Toxicologic Assessment of a Commercial Decolorized Whole Leaf Aloe Vera Juice, Lily of the Desert Filtered Whole Leaf Juice with Aloesorb

1LSU School of Veterinary Medicine, Skip Bertman Drive, Baton Rouge, LA 70803, USA
2Comparative Biomedical Sciences Department, LSU School of Veterinary Medicine, Skip Bertman Drive, Baton Rouge, LA 70803, USA
3Science, Technology and Toxicology (ST&T) Consultants, 655 Montgomery Street, Suite 800, San Francisco, CA 94111, USA
4Division of Biotechnology and Molecular Medicine (BIOMMED), LSU School of Veterinary Medicine, Skip Bertman Drive, Baton Rouge, LA 70803, USA
5Lily of the Desert, 1887 Geesling Road, Denton, TX 76208, USA

Received 6 December 2012; Accepted 30 January 2013

Academic Editor: Steven J. Bursian

Copyright © 2013 Inder Sehgal et al. This is an open access article distributed under the Creative Commons Attribution License, which permits unrestricted use, distribution, and reproduction in any medium, provided the original work is properly cited.

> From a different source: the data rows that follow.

import Summits.HubbardSuperconductivity.HubbardSuperconductivity.Theorems.AnisotropyChordTransferFibre3FinXDEvalW

/-!
# Route `AnisotropyChord` / H0 rotor rung: FIN per-`L` row-D (KT-2a″) cell facts, `L = 23`, cells 70–70

Kernel facts `xdCellAny0 23 (49/50) la lb aD = true` (in-kernel point tables, zero data; `decide +kernel`) for the combined-cell
grid of `L = 23` (g5 design, 1–2.5 % cells); assembled in `…FinXDTwentyThree`.  Prover seat `hubbard-h0-rotor-p3` g7; helper for piece A =
stmt-HubbardSuperconductivity-23918 of rung 19089 (`--supports`, helper class).  WHAT THIS IS NOT: nothing here proves superconductivity in the
Hubbard model (rotor TARGET as worded stays FALSE, g15 verdict); kernel facts for ONE hypothesis of ONE conditional reduction.
-/

set_option linter.dupNamespace false
set_option autoImplicit false

namespace Summit.HubbardSuperconductivity.HubbardSuperconductivity.Theorems.AnisotropyChord.Transfer.Fibre3

namespace FinXD

/-- cell 70 of `L = 23` (`cert`). [folklore] -/
theorem xd23_70 : xdCellAny0 23 (49/50 : ℚ) 570931517900385 585204805847895 (2/25 : ℚ) = true := by (rw [← xdCellAnyW0_eq]; decide +kernel)

end FinXD

end Summit.HubbardSuperconductivity.HubbardSuperconductivity.Theorems.AnisotropyChord.Transfer.Fibre3
/-! ## §1  `hβ′` at 11a's bond sets of def-R's regions of record -/

omit [NeZero N] in
/-- **`hβ′` AT THE BOND SETS OF RECORD**: for a history `s′` of length `k+1`, a coarse bond NOT among the level-`(k+1)` bonds of `(Ω_{k+1}(s′))ᶜ` has its central crossing bond NOT
among the level-`k` bonds of `(Ω_{k+1}(s′))ᶜ` — dag-n11-e's `centralBond_mem_bondsIn_iff` at the saturation ★ `toFine_mem_compl_Omega_iff` of def-R's regions.
[cite: Balaban1988Convergent, (2.1) p.254, (2.21) p.258; Balaban1987RG1, (0.4) p.253 (bookkeeping)] -/
theorem centralBond_not_mem_bondsInFinset_compl_Omega {ν : Stage7Numerics} {M : ℕ} {g : ℕ → ℝ} {K k : ℕ} (hk : k < K) (s' : SeqOfRecord F ν M g K (k + 1))
    (c : PBond (F.P K) (k + 1)) (hc : c ∉ (Set.toFinite (bondsIn (k + 1) (s'.Ω (k + 1))ᶜ)).toFinset) :
    centralBond c ∉ (Set.toFinite (bondsIn k (s'.Ω (k + 1))ᶜ)).toFinset := fun h =>
  hc ((mem_toFinite_bondsIn_toFinset_iff _ c).2
    ((centralBond_mem_bondsIn_iff (succ_le_m_add_K hk) (toFine_mem_compl_Omega_iff s' (succ_le_m_add_K hk)) c).1
      ((mem_toFinite_bondsIn_toFinset_iff _ (centralBond c)).1 h)))

/-! ## §2  def-T's (†) for ALL new sequences at once at def-R's regions of record, the inner step charted on the central α-windows -/

section TStep

variable (p : B12.RunParams) {k : ℕ}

Aloe vera, a common ingredient in cosmetics, is increasingly being consumed as a beverage supplement. Although consumer interest in aloe likely stems from its association with several health benefits, a concern has also been raised by a National Toxicology Program Report that a nondecolorized whole leaf aloe vera extract taken internally by rats was associated with intestinal mucosal hyperplasia and ultimately malignancy. We tested a decolorized whole leaf (DCWL) aloe vera, treated with activated charcoal to remove the latex portion of the plant, for genotoxicity in bacteria, acute/subacute toxicity in B6C3F1 mice, and subchronic toxicity in F344 rats. We found this DCWL aloe vera juice to be nongenotoxic in histidine reversion and DNA repair assays. Following acute administration, mice exhibited no adverse signs at 3- or 14-day evaluation periods. When fed to male and female F344 rats over 13 weeks, DCWL aloe led to no toxicity as assessed by behavior, stools, weight gain, feed consumption, organ weights, and hematologic or clinical chemistry profiles. These rats had intestinal mucosal morphologies—examined grossly and microscopically—that were similar to controls. Our studies show that oral administration of this DCWL aloe juice has a different toxicology profile than that of the untreated aloe juice at exposures up to 13 weeks.